To be fair, it was a fun place to be a student, since I was mostly broke and didn't have to worry much about taxes and the like. Free (one day a week) museums, the blues, etc. But I never ever ever wanted to actually live there.
Almost all of my best friends live in Chicago, and I always have fun when I visit (which I do fairly frequently). But the weather is just too goddamn miserable for me, and having grown up in the midwest, Chicago still has too much of a midwestern feel for my taste.
In the states that have the 5/10 cent deposit on certain bottles and cans, it was--if I recall correctly--initially designed to stop littering, and essentially promote aluminum reclamation as well. At least in Connecticut, it was only on carbonized beverages, and that was very specific in the law for it. But Maine has it on pretty much every beverage.

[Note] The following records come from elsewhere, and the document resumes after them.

import Summits.Ventures.HodgeRepro2.T5InertPrincipalSeries
import Summits.Ventures.HodgeRepro2.T5InertSatakeTransform

/-!
# The spherical Hecke eigenvalue of the unramified principal series: `χ_π(T₁) = q²(α + α⁻¹) + (q − 1)`
(cell pub-hodge-repro2, seat p3)

Tier-5 N3 support — THE MACDONALD–SATAKE IDENTIFICATION (the last sentence of T5-SATAKE-KERNEL-p3.md's chain):
for the spherical vector `f₀` of the unramified principal series `I(c)` (`c = (χ δ_B^{1/2})(a₁) = α q^{−2}`),
`T₁ f₀ = λ f₀` with `λ = (T₁ f₀)(1) = ∑_{xK ⊆ K a₁ K} f₀(x)`; grouping the cosets by the `m` with `x ∈ N a_m K`
(file 215's `iwasawaPiece`, disjoint, of sizes `satakeCount 1 m` = `q⁴, q − 1, 1` for `m = 1, 0, −1` and `0`
otherwise) gives `λ = c q⁴ + (q − 1) + c⁻¹ = q² α + (q − 1) + q² α⁻¹`, i.e. `λ = ∑_m χ(a_m) S(T₁)(a_m)` with
file 213's `S(T₁) = q² X + (q − 1) + q² X⁻¹`. The Iwasawa decomposition `G = N {a_m} K` is the one input taken as
a hypothesis (`hIw`); everything else is in the tree.

* `orbit_cellU_one_eq_iUnion_iwasawaPiece` — `K a₁ K / K = iwasawaPiece (−1) ⊔ iwasawaPiece 0 ⊔ iwasawaPiece 1`
  under `hIw`, the pieces pairwise disjoint and finite;
* **`heckeSMul_doubleCosetOp_apply_one_eq`** — `(T₁ f₀)(1) = c⁻¹ · 1 + c⁰ (q − 1) + c · q⁴`;
* **`heckeSMul_cellU_one_eq_smul`** — `T₁ f₀ = (c⁻¹ + (q − 1) + q⁴ c) • f₀`;
* **`heckeSMul_cellU_one_eq_smul_param`** — with `c = α q^{−2}`: `T₁ f₀ = (q² (α + α⁻¹) + (q − 1)) • f₀`.

Mathlib + this seat's files 216 / 213 and their imports; no display; no device.
§8(d): uses an L-value-free non-vanishing device: NO.
-/

namespace Summit.Ventures.HodgeRepro2.T5InertSphericalEigenvalue

open Summit.Ventures.HodgeRepro2.T5CartanCellsDistinct Summit.Ventures.HodgeRepro2.T5HeckeBasisCells
  Summit.Ventures.HodgeRepro2.T5HermitianThreeElements Summit.Ventures.HodgeRepro2.T5UnitaryGroupForm
  Summit.Ventures.HodgeRepro2.T5UnitaryHeckeAdjoint Summit.Ventures.HodgeRepro2.T5HeckePermutationModule
  Summit.Ventures.HodgeRepro2.T5HeckeDoubleCoset Summit.Ventures.HodgeRepro2.T5InertUnipotentResidue
  Summit.Ventures.HodgeRepro2.T5InertResidueInvolution Summit.Ventures.HodgeRepro2.T5InertUnipotentRadical
  Summit.Ventures.HodgeRepro2.T5InertSatakeSets Summit.Ventures.HodgeRepro2.T5InertSatakeCounts
  Summit.Ventures.HodgeRepro2.T5InertSatakeTransform Summit.Ventures.HodgeRepro2.T5InertIwasawaCosets
  Summit.Ventures.HodgeRepro2.T5InertPrincipalSeries

section Pieces

variable {R E : Type*} [CommRing R] [IsDomain R] [IsDiscreteValuationRing R] [Field E] [StarRing E]
  [Algebra R E] [IsFractionRing R E] [Finite (IsLocalRing.ResidueField R)]
  (hstar : ∀ x : E, IsLocalization.IsInteger R x → IsLocalization.IsInteger R (star x))
  (u : E) (hsu : star u = u) (hu0 : u ≠ 0) (hu : IsLocalization.IsInteger R u)
  (hu' : IsLocalization.IsInteger R u⁻¹) {ϖ : R} (hϖ : Irreducible ϖ)
  (hs : star (algebraMap R E ϖ) = algebraMap R E ϖ)

/-- Each piece is finite (it lies in the finite orbit `K a₁ K / K`). -/
theorem finite_iwasawaPiece (m : ℤ) : (iwasawaPiece (R := R) u hϖ hs m).Finite :=
  (Set.toFinite (MulAction.orbit (hyperspecialSubgroup R (J3 u)) ((cellU hϖ hs u 1 : formUnitaryGroup (J3 u)) :
    formUnitaryGroup (J3 u) ⧸ hyperspecialSubgroup R (J3 u)))).subset fun _ hx => hx.1

include hstar hsu hu0 hu hu' in
/-- The pieces over distinct `m` are disjoint. -/
theorem disjoint_iwasawaPiece {m m' : ℤ} (h : m ≠ m') :
    Disjoint (iwasawaPiece (R := R) u hϖ hs m) (iwasawaPiece (R := R) u hϖ hs m') := by
  rw [Set.disjoint_left]
  rintro x ⟨-, n, hn, rfl⟩ ⟨-, n', hn', hx⟩
  rw [QuotientGroup.eq] at hx
  refine h (eq_of_mul_cellZ_mul_eq hstar u hsu hu0 hu hu' hϖ hs hn hn' (Subgroup.one_mem _)
    (Subgroup.inv_mem _ hx) ?_)
  group

include hstar hsu hu0 hu hu' in
/-- A non-empty piece has `|m| ≤ 1`. -/
theorem abs_le_one_of_mem_iwasawaPiece {m : ℤ} {x : formUnitaryGroup (J3 u) ⧸ hyperspecialSubgroup R (J3 u)}
    (hx : x ∈ iwasawaPiece (R := R) u hϖ hs m) : -1 ≤ m ∧ m ≤ 1 := by
  by_contra h
  rw [iwasawaPiece_eq_image] at hx
  rcases (show 2 ≤ m ∨ m ≤ -2 by omega) with hm | hm
  · rw [satakeSet_one_of_two_le hstar u hsu hu0 hu hu' hϖ hs hm, Set.image_empty] at hx
    exact hx
  · rw [satakeSet_one_of_le_neg_two hstar u hsu hu0 hu hu' hϖ hs hm, Set.image_empty] at hx
    exact hx

include hstar hsu hu0 hu hu' in
/-- **Under the Iwasawa decomposition, `K a₁ K / K` is the disjoint union of the three pieces `m = −1, 0, 1`.** -/
theorem orbit_cellU_one_eq_union
    (hIw : ∀ g : formUnitaryGroup (J3 u), ∃ n ∈ upperUnipotent u, ∃ m : ℤ, ∃ κ ∈ hyperspecialSubgroup R (J3 u),
      g = n * cellZ u hϖ hs m * κ) :
    MulAction.orbit (hyperspecialSubgroup R (J3 u)) ((cellU hϖ hs u 1 : formUnitaryGroup (J3 u)) :
        formUnitaryGroup (J3 u) ⧸ hyperspecialSubgroup R (J3 u)) =
      (iwasawaPiece (R := R) u hϖ hs (-1) ∪ iwasawaPiece (R := R) u hϖ hs 0) ∪ iwasawaPiece (R := R) u hϖ hs 1 := by
  ext x
  constructor
  · intro hx
    obtain ⟨g, rfl⟩ := QuotientGroup.mk_surjective x
    obtain ⟨n, hn, m, κ, hκ, rfl⟩ := hIw g
    have hmem : ((n * cellZ u hϖ hs m * κ : formUnitaryGroup (J3 u)) :
        formUnitaryGroup (J3 u) ⧸ hyperspecialSubgroup R (J3 u)) ∈ iwasawaPiece (R := R) u hϖ hs m := by
      refine ⟨hx, n, hn, ?_⟩
      rw [QuotientGroup.eq, show (n * cellZ u hϖ hs m * κ)⁻¹ * (n * cellZ u hϖ hs m) = κ⁻¹ by group]
      exact Subgroup.inv_mem _ hκ
    obtain ⟨h1, h2⟩ := abs_le_one_of_mem_iwasawaPiece hstar u hsu hu0 hu hu' hϖ hs hmem
    rcases (show m = -1 ∨ m = 0 ∨ m = 1 by omega) with rfl | rfl | rfl
    · exact Or.inl (Or.inl hmem)
    · exact Or.inl (Or.inr hmem)
    · exact Or.inr hmem
  · rintro ((hx | hx) | hx) <;> exact hx.1

end Pieces

/-! ## The eigenvalue -/

section Eigenvalue

variable {R E : Type*} [CommRing R] [IsDomain R] [IsDiscreteValuationRing R] [Field E] [StarRing E]
  [Algebra R E] [IsFractionRing R E] [Finite (IsLocalRing.ResidueField R)]
  (hstar : ∀ x : E, IsLocalization.IsInteger R x → IsLocalization.IsInteger R (star x))
  (u : E) (hsu : star u = u) (hu0 : u ≠ 0) (hu : IsLocalization.IsInteger R u)
  (hu' : IsLocalization.IsInteger R u⁻¹) {ϖ : R} (hϖ : Irreducible ϖ)
  (hs : star (algebraMap R E ϖ) = algebraMap R E ϖ) (k : Type*) [Field k]
  [Finite (MulAction.orbit (hyperspecialSubgroup R (J3 u)) ((cellU hϖ hs u 1 : formUnitaryGroup (J3 u)) :
    formUnitaryGroup (J3 u) ⧸ hyperspecialSubgroup R (J3 u)))]

omit [IsDomain R] [IsDiscreteValuationRing R] [Finite (IsLocalRing.ResidueField R)]
  [Finite (MulAction.orbit (hyperspecialSubgroup R (J3 u)) ((cellU hϖ hs u 1 : formUnitaryGroup (J3 u)) :
    formUnitaryGroup (J3 u) ⧸ hyperspecialSubgroup R (J3 u)))] in
/-- On the piece over `m`, `f₀` takes the value `c^m`. -/
theorem orbitMap_apply_one_of_mem_iwasawaPiece {c : k} {f₀ : formUnitaryGroup (J3 u) → k}
    (hf₀ : IsInduced u hϖ hs k c f₀) (hf₀K : f₀ ∈ LevelPositivity.invariants (rightRegular k) (hyperspecialSubgroup R (J3 u)))
    (h1 : f₀ 1 = 1) {m : ℤ} {x : formUnitaryGroup (J3 u) ⧸ hyperspecialSubgroup R (J3 u)}
    (hx : x ∈ iwasawaPiece (R := R) u hϖ hs m) :
    orbitMap (rightRegular k) f₀ hf₀K x 1 = c ^ m := by
  obtain ⟨-, n, hn, rfl⟩ := hx
  rw [orbitMap_rightRegular_mk_apply_one, ← mul_one (n * cellZ u hϖ hs m),
    apply_mul_cellZ_mul hf₀ ((mem_invariants_rightRegular_iff k _ _).1 hf₀K) hn m (Subgroup.one_mem _), h1, mul_one]

omit [Finite (MulAction.orbit (hyperspecialSubgroup R (J3 u)) ((cellU hϖ hs u 1 : formUnitaryGroup (J3 u)) :
    formUnitaryGroup (J3 u) ⧸ hyperspecialSubgroup R (J3 u)))] in
include hstar hsu hu0 hu in
/-- The sum of `f₀` over a piece is `satakeCount 1 m • c^m`. -/
theorem finsum_mem_iwasawaPiece {c : k} {f₀ : formUnitaryGroup (J3 u) → k}
    (hf₀ : IsInduced u hϖ hs k c f₀) (hf₀K : f₀ ∈ LevelPositivity.invariants (rightRegular k) (hyperspecialSubgroup R (J3 u)))
    (h1 : f₀ 1 = 1) (m : ℤ) :
    ∑ᶠ x ∈ iwasawaPiece (R := R) u hϖ hs m, orbitMap (rightRegular k) f₀ hf₀K x 1 =
      (satakeCount hstar u hu' hϖ hs 1 m : k) * c ^ m := by
  rw [finsum_mem_congr rfl fun x hx => orbitMap_apply_one_of_mem_iwasawaPiece u hϖ hs k hf₀ hf₀K h1 hx,
    finsum_mem_eq_finite_toFinset_sum _ (finite_iwasawaPiece u hϖ hs m), Finset.sum_const,
    ← Set.ncard_eq_toFinset_card _ (finite_iwasawaPiece u hϖ hs m),
    ncard_iwasawaPiece_eq_satakeCount hstar u hsu hu0 hu hu' hϖ hs m, nsmul_eq_mul]

include hstar hsu hu0 hu hu' in
/-- **`(T₁ f₀)(1) = c⁻¹ + (q − 1) + Q q² c`** under the Iwasawa decomposition (`htr` for the counts). -/
theorem heckeSMul_doubleCosetOp_apply_one_eq
    (hIw : ∀ g : formUnitaryGroup (J3 u), ∃ n ∈ upperUnipotent u, ∃ m : ℤ, ∃ κ ∈ hyperspecialSubgroup R (J3 u),
      g = n * cellZ u hϖ hs m * κ)
    (htr : ∃ e : R, algebraMap R E e + star (algebraMap R E e) = 1)
    {c : k} {f₀ : formUnitaryGroup (J3 u) → k} (hf₀ : IsInduced u hϖ hs k c f₀)
    (hf₀K : f₀ ∈ LevelPositivity.invariants (rightRegular k) (hyperspecialSubgroup R (J3 u))) (h1 : f₀ 1 = 1) :
    (heckeSMul (rightRegular k) (doubleCosetOp k (hyperspecialSubgroup R (J3 u)) (cellU hϖ hs u 1)) ⟨f₀, hf₀K⟩ :
        formUnitaryGroup (J3 u) → k) 1 =
      c⁻¹ + ((Nat.card (traceZero R E) : k) - 1) +
        ((Nat.card (IsLocalRing.ResidueField R) : k) * (Nat.card (traceZero R E) : k) ^ 2) * c := by
  rw [heckeSMul_doubleCosetOp_apply, orbit_cellU_one_eq_union hstar u hsu hu0 hu hu' hϖ hs hIw,
    finsum_mem_union (Set.disjoint_union_left.2 ⟨disjoint_iwasawaPiece hstar u hsu hu0 hu hu' hϖ hs (by norm_num),
      disjoint_iwasawaPiece hstar u hsu hu0 hu hu' hϖ hs (by norm_num)⟩)
      ((finite_iwasawaPiece u hϖ hs _).union (finite_iwasawaPiece u hϖ hs _)) (finite_iwasawaPiece u hϖ hs _),
    finsum_mem_union (disjoint_iwasawaPiece hstar u hsu hu0 hu hu' hϖ hs (by norm_num))
      (finite_iwasawaPiece u hϖ hs _) (finite_iwasawaPiece u hϖ hs _),
    finsum_mem_iwasawaPiece hstar u hsu hu0 hu hu' hϖ hs k hf₀ hf₀K h1,
    finsum_mem_iwasawaPiece hstar u hsu hu0 hu hu' hϖ hs k hf₀ hf₀K h1,
    finsum_mem_iwasawaPiece hstar u hsu hu0 hu hu' hϖ hs k hf₀ hf₀K h1,
    satakeCount_one_neg_one hstar u hsu hu0 hu hu' hϖ hs, satakeCount_one_zero hstar u hsu hu0 hu hu' hϖ hs htr,
    satakeCount_one_one hstar u hsu hu0 hu hu' hϖ hs htr, Nat.cast_sub card_traceZero_pos, zpow_zero, zpow_one,
    _root_.zpow_neg_one]
  push_cast
  ring

include hstar hsu hu0 hu hu' in
/-- **The spherical vector is a `T₁`-eigenvector with eigenvalue `c⁻¹ + (q − 1) + Q q² c`.** -/
theorem heckeSMul_cellU_one_eq_smul
    (hIw : ∀ g : formUnitaryGroup (J3 u), ∃ n ∈ upperUnipotent u, ∃ m : ℤ, ∃ κ ∈ hyperspecialSubgroup R (J3 u),
      g = n * cellZ u hϖ hs m * κ)
    (htr : ∃ e : R, algebraMap R E e + star (algebraMap R E e) = 1)
    {c : k} {f₀ : formUnitaryGroup (J3 u) → k} (hf₀ : IsInduced u hϖ hs k c f₀)
    (hf₀K : f₀ ∈ LevelPositivity.invariants (rightRegular k) (hyperspecialSubgroup R (J3 u))) (h1 : f₀ 1 = 1) :
    heckeSMul (rightRegular k) (doubleCosetOp k (hyperspecialSubgroup R (J3 u)) (cellU hϖ hs u 1)) ⟨f₀, hf₀K⟩ =
      (c⁻¹ + ((Nat.card (traceZero R E) : k) - 1) +
        ((Nat.card (IsLocalRing.ResidueField R) : k) * (Nat.card (traceZero R E) : k) ^ 2) * c) • ⟨f₀, hf₀K⟩ := by
  rw [← heckeSMul_doubleCosetOp_apply_one_eq hstar u hsu hu0 hu hu' hϖ hs k hIw htr hf₀ hf₀K h1]
  exact heckeSMul_eq_smul_of_iwasawa hIw hf₀ hf₀K h1 _

include hstar hsu hu0 hu hu' in
/-- **`T₁ f₀ = (c⁻¹ + (q − 1) + q⁴ c) f₀`** when the residue involution is non-trivial (`Q = q²`). -/
theorem heckeSMul_cellU_one_eq_smul_inert
    (hIw : ∀ g : formUnitaryGroup (J3 u), ∃ n ∈ upperUnipotent u, ∃ m : ℤ, ∃ κ ∈ hyperspecialSubgroup R (J3 u),
      g = n * cellZ u hϖ hs m * κ)
    (htr : ∃ e : R, algebraMap R E e + star (algebraMap R E e) = 1)
    (hnt : ∃ t : IsLocalRing.ResidueField R, residueStar hstar hϖ hs t ≠ t)
    {c : k} {f₀ : formUnitaryGroup (J3 u) → k} (hf₀ : IsInduced u hϖ hs k c f₀)
    (hf₀K : f₀ ∈ LevelPositivity.invariants (rightRegular k) (hyperspecialSubgroup R (J3 u))) (h1 : f₀ 1 = 1) :
    heckeSMul (rightRegular k) (doubleCosetOp k (hyperspecialSubgroup R (J3 u)) (cellU hϖ hs u 1)) ⟨f₀, hf₀K⟩ =
      (c⁻¹ + ((Nat.card (traceZero R E) : k) - 1) + (Nat.card (traceZero R E) : k) ^ 4 * c) • ⟨f₀, hf₀K⟩ := by
  rw [heckeSMul_cellU_one_eq_smul hstar u hsu hu0 hu hu' hϖ hs k hIw htr hf₀ hf₀K h1,
    card_residueField_eq_sq hstar hϖ hs htr hnt]
  congr 2
  push_cast
  ring

include hstar hsu hu0 hu hu' in
/-- **THE MACDONALD–SATAKE IDENTIFICATION**: for the unramified principal series with Satake parameter `α`
(`c = (χ δ_B^{1/2})(a₁) = α q^{−2}`, `k` of characteristic `0`), the spherical vector satisfies
`T₁ f₀ = (q² (α + α⁻¹) + (q − 1)) f₀` — the `T₁`-eigenvalue is `S(T₁)` (file 213) evaluated at `α`. -/
theorem heckeSMul_cellU_one_eq_smul_param [CharZero k]
    (hIw : ∀ g : formUnitaryGroup (J3 u), ∃ n ∈ upperUnipotent u, ∃ m : ℤ, ∃ κ ∈ hyperspecialSubgroup R (J3 u),
      g = n * cellZ u hϖ hs m * κ)
    (htr : ∃ e : R, algebraMap R E e + star (algebraMap R E e) = 1)
    (hnt : ∃ t : IsLocalRing.ResidueField R, residueStar hstar hϖ hs t ≠ t)
    {α : k} (hα : α ≠ 0) {f₀ : formUnitaryGroup (J3 u) → k}
    (hf₀ : IsInduced u hϖ hs k (α * ((Nat.card (traceZero R E) : k) ^ 2)⁻¹) f₀)
    (hf₀K : f₀ ∈ LevelPositivity.invariants (rightRegular k) (hyperspecialSubgroup R (J3 u))) (h1 : f₀ 1 = 1) :
    heckeSMul (rightRegular k) (doubleCosetOp k (hyperspecialSubgroup R (J3 u)) (cellU hϖ hs u 1)) ⟨f₀, hf₀K⟩ =
      ((Nat.card (traceZero R E) : k) ^ 2 * (α + α⁻¹) + ((Nat.card (traceZero R E) : k) - 1)) • ⟨f₀, hf₀K⟩ := by
  rw [heckeSMul_cellU_one_eq_smul_inert hstar u hsu hu0 hu hu' hϖ hs k hIw htr hnt hf₀ hf₀K h1]
  congr 1
  have hq : (Nat.card (traceZero R E) : k) ≠ 0 := by exact_mod_cast (card_traceZero_pos (R := R) (E := E)).ne'
  field_simp
  ring

end Eigenvalue



end Summit.Ventures.HodgeRepro2.T5InertSphericalEigenvalue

The point is, the government gets free money for all the unclaimed deposits that go in the trash, and really, is there anything more important than the government stealing more of our money?

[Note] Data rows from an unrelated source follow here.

import Summits.QuantumFields.YangMills.Theorems.BalabanLadderIRClauseISingleCell
import Summits.QuantumFields.YangMills.Theorems.BalabanLadderIROnsetReductionSC
import HarnessLib

/-!
# Crux `IR` (stmt-QuantumFields-19354), stub `stub_onsetUcSC`: the registered statement from a SINGLE-SHELL-CELL influence number for
# the working class (lane A's located target, end to end)

Helper module for item `stmt-QuantumFields-19354` (`--supports`; it closes nothing); lead prover of the line.  Route-independent.

`onsetMixingTypicalUKPcSC_of_singleCellWorkingClassSC` — for every SIMPLY CONNECTED compact simple `G` and lattice representation `r`:
admissible `(n, ε)` (`ε · shellCount n ≤ 3/4`) and, for every `δ > 0` and all large `β`, SOME mesh `b ≥ 1` and parameters `(ℓ, T, Rs, E)`
such that on every mesh-`b` frame (1) the working class `diluteTyp ∩ Typ_lx^int` has any-exterior single-cell rarity `δ` (= the explicit
inequality `workingBudget ≤ δ`, `Theorems/BalabanLadderIRWorkingClassBudget`) and (2) its SINGLE-SHELL-CELL INFLUENCE on the centre cell
through every cell union `Y ∋ 0` of the window is `≤ ε / shellCount n` — THEN `OnsetFormatsUc.OnsetMixingTypicalUKPcSC` (the statement of
`stub_onsetUcSC`, owner R89).  Composition of the lead's `SingleCell.clauseI_of_singleShellCellInfluence` (telescoping over shell cells),
`typLocal_workingClass` (cell-locality of the class) and `SupplierSC.onsetMixingTypicalUKPcSC_of_workingClassSC`.

THE LOCATED NUMBER (what (2) asks at the onset mesh `b(β, δ) → ∞`): re-setting the links of ONE cell at cell-distance `2n+1` from the
centre, everything else typical and fixed, moves the centre-cell law under the kernel of any rim-reaching resampled region by at most
`ε / shellCount n ≤ 3 / (4 · shellCount n ²)` (`≈ 2.4·10⁻⁷` for `n = 1`).  HONEST FRAMING: that decay at scales beyond the correlation
length is the crux's research content (weak-coupling mixing of 4-d simply-connected-`G` lattice Yang–Mills) and is NOT claimed; not a
gap, not Clay.  No `sorry`; axioms ⊆ {propext, Classical.choice, Quot.sound}.
-/

set_option autoImplicit false

noncomputable section

open MeasureTheory
open Literature.MathematicalPhysics.QuantumFieldTheory Literature.MathematicalPhysics.QuantumLattice
open Literature.Probability.LatticeModels
open Summit.QuantumFields.YangMills.Cruxes.IR.Tempered (cellEdges windowCells regionEdges)
open Summit.QuantumFields.YangMills.Cruxes.IR.ShellTempered (windowCellsPlus)
open Summit.QuantumFields.YangMills.Cruxes.IR.FixedMesh (ClauseI)
open Summit.QuantumFields.YangMills.Cruxes.IR.OnsetFormats (shellCount)
open Summit.QuantumFields.YangMills.Cruxes.IR.OnsetFormatsUc (IsFrame OnsetMixingTypicalUKPcSC)
open Summit.QuantumFields.YangMills.Theorems.IRTypLocalExcess (WorkingClass typLocal_workingClass)
open Summit.QuantumFields.YangMills.Cruxes.IR.AfPincerUc.Supplier (SupCellRarityAt)
open Summit.QuantumFields.YangMills.Cruxes.IR.AfPincerUc.SingleCell (clauseI_of_singleShellCellInfluence)
open Summit.QuantumFields.YangMills.Cruxes.IR.AfPincerUc.SupplierSC (onsetMixingTypicalUKPcSC_of_workingClassSC)
open Summit.QuantumFields.YangMills.Cruxes.IR.AfPincerUc.Calibration (windowCells_subset_windowCellsPlus)

namespace Summit.QuantumFields.YangMills.Cruxes.IR.AfPincerUc.SingleCell

/-- The shell has `shellCount n` cells: `#(windowCellsPlus n \ windowCells n) = (4n+3)⁴ − (4n+1)⁴`. -/
theorem card_shell (n : ℕ) : (((windowCellsPlus n \ windowCells n).card : ℕ) : ℝ) = shellCount n := by
  rw [Finset.card_sdiff_of_subset (windowCells_subset_windowCellsPlus n)]
  have hP : (windowCellsPlus n).card = (4 * n + 3) ^ 4 := by
    simp only [Summit.QuantumFields.YangMills.Cruxes.IR.ShellTempered.windowCellsPlus, Fintype.card_piFinset, Int.card_Icc,
      Finset.prod_const, Finset.card_univ, Fintype.card_fin]
    congr 1
    omega
  have hW : (windowCells n).card = (4 * n + 1) ^ 4 := by
    simp only [Summit.QuantumFields.YangMills.Cruxes.IR.Tempered.windowCells, Fintype.card_piFinset, Int.card_Icc,
      Finset.prod_const, Finset.card_univ, Fintype.card_fin]
    congr 1
    omega
  rw [hP, hW]
  rfl

/-- **`stub_onsetUcSC`'s statement from a single-shell-cell influence number for the working class (simply connected `G`).** -/
theorem onsetMixingTypicalUKPcSC_of_singleCellWorkingClassSC
    (h : ∀ (G : Type) [Group G] [TopologicalSpace G] [IsTopologicalGroup G] [CompactSpace G],
      IsCompactSimpleLieGroup G → SimplyConnectedSpace G →
      letI : MeasurableSpace G := borel G; haveI : BorelSpace G := ⟨rfl⟩;
      ∀ r : LatticeRep G, ∃ (n : ℕ) (ε : ℝ), 1 ≤ n ∧ 0 ≤ ε ∧ ε * shellCount n ≤ 3 / 4 ∧
        ∀ δ : ℝ, 0 < δ → ∃ β₂ : ℝ, ∀ β : ℝ, β₂ ≤ β → ∃ b : ℕ, 1 ≤ b ∧
          ∃ (ℓ : ℕ) (T : ℝ) (Rs : Set ℕ) (E : ℕ → ℝ), ∀ w : Fin 4 → ℤ → ℤ, IsFrame b w →
            SupCellRarityAt r.ρ β w (WorkingClass r.ρ ℓ T Rs E w) δ ∧
            ∀ Y : Finset (Fin 4 → ℤ), Y ⊆ windowCells n → (0 : Fin 4 → ℤ) ∈ Y →
              ∀ c ∈ windowCellsPlus n \ windowCells n, ∀ ζ ζ' : LGConfig 4 G,
                (∀ c' ∈ windowCellsPlus n, c' ∉ Y →
                  ζ ∈ WorkingClass r.ρ ℓ T Rs E w c' ∧ ζ' ∈ WorkingClass r.ρ ℓ T Rs E w c') →
                (∀ e ∉ cellEdges w c, ζ e = ζ' e) →
                ∀ f : LGConfig 4 G → ℝ, IsCylinder f (cellEdges w 0) → Measurable f → (∀ U, 0 ≤ f U ∧ f U ≤ 1) →
                  |(∫ U, f U ∂(ymSpecification r.ρ β (regionEdges w Y) ζ)) -
                    ∫ U, f U ∂(ymSpecification r.ρ β (regionEdges w Y) ζ')| ≤ ε / shellCount n) :
    OnsetMixingTypicalUKPcSC := by
  refine onsetMixingTypicalUKPcSC_of_workingClassSC fun G _ _ _ _ hG hsc => ?_
  letI : MeasurableSpace G := borel G
  haveI : BorelSpace G := ⟨rfl⟩
  intro r
  haveI : T2Space G := T2Space.of_injective_continuous r.injective r.continuous
  haveI : SecondCountableTopology G :=
    (r.continuous.isClosedEmbedding r.injective).isEmbedding.secondCountableTopology
  obtain ⟨n, ε, hn, hε, hM, hrest⟩ := h G hG hsc r
  refine ⟨n, ε, hn, hε, hM, fun δ hδ => ?_⟩
  obtain ⟨β₂, hβ⟩ := hrest δ hδ
  refine ⟨β₂, fun β hb => ?_⟩
  obtain ⟨b, hb1, ℓ, T, Rs, E, hw⟩ := hβ β hb
  refine ⟨b, hb1, ℓ, T, Rs, E, fun w hwf => ⟨?_, (hw w hwf).1⟩⟩
  -- clause (i) from the single-cell influence `ε / shellCount n`, times `#shell = shellCount n`
  have hS0 : 0 < shellCount n := by
    unfold Summit.QuantumFields.YangMills.Cruxes.IR.OnsetFormats.shellCount
    have h7 : (4 * n + 1) ^ 4 < (4 * n + 3) ^ 4 := Nat.pow_lt_pow_left (by omega) (by norm_num)
    exact_mod_cast Nat.sub_pos_of_lt h7
  have hloc : ∀ c ∈ windowCellsPlus n, DependsOn (fun σ : LGConfig 4 G => σ ∈ WorkingClass r.ρ ℓ T Rs E w c) ↑(cellEdges w c) :=
    fun c _ => (typLocal_workingClass r.ρ r.continuous ℓ T Rs E w).2 c
  have key := clauseI_of_singleShellCellInfluence r.ρ r.continuous hb1 hwf hloc (η := ε / shellCount n) (hw w hwf).2
  rwa [card_shell, mul_div_cancel₀ _ hS0.ne'] at key

end Summit.QuantumFields.YangMills.Cruxes.IR.AfPincerUc.SingleCell

end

No way the Koch brothers would allow a tax on sugary carbonated drinks.
Obviously they stand to make billions from this. Somehow.
They didn't pay 80 million people in a dozen states to use their name as the generic term for soft drink for nothing.
I get it. Koch = Coke.
Also... corn syrup is not sugar. Still taxed?
How dare the committee vote it down! After all, when government provides or subsidizes your health insurance, it has the right to make you change your unhealthy behaviors. So, submit, cattle.
Ugh, that headline lacked the pop I've come to expect from ENB.
I struggled here, I admit. Too many available puns to choose from.
And no alt-text? Tie one on last night ENB?
So would diet drinks or low calorie things like Dr. Pepper 10 have still been taxed at the same rate as these sugary drinks?
Anyway, fuck Gabel in the eye with a hot, rusty poker. At least enough people had sufficient sense to kill this thing.
Diet beverages weren't included, but what is -- things sweetened with sugar, "syrups and powders" -- is pretty vague.
(Maybe the powders bit is a nod to the original Coca-cola formulation? Amphetamine-sweetened sodas won't escape this tax!)
I would actually drink sodas if they had amphetamines. They're missing out on a market there.
67 cents to each two-liter bottle of soda sold in Illinois
That's practically a 100% tax on the retail price of a 2-liter bottle that's on sale. The tax was ridiculously out of proportion. Methinks a 0.1 Penny / Ounce tax would have passed. It's not the nature of the tax they objected to. It was the size.
Thus, liberty is still dead.
Those sad 8oz coke cans should be left untaxed out of pity.
Democrats, millennials, and people with generally negative views of soda companies in general were more likely to support soda taxes.
That seems to fit the bill more nicely.
"
Rev-Match|5.27.14 @ 5:49PM|#
Democrats, millennials, and people with generally negative views of soda companies in general were more likely to support soda taxes."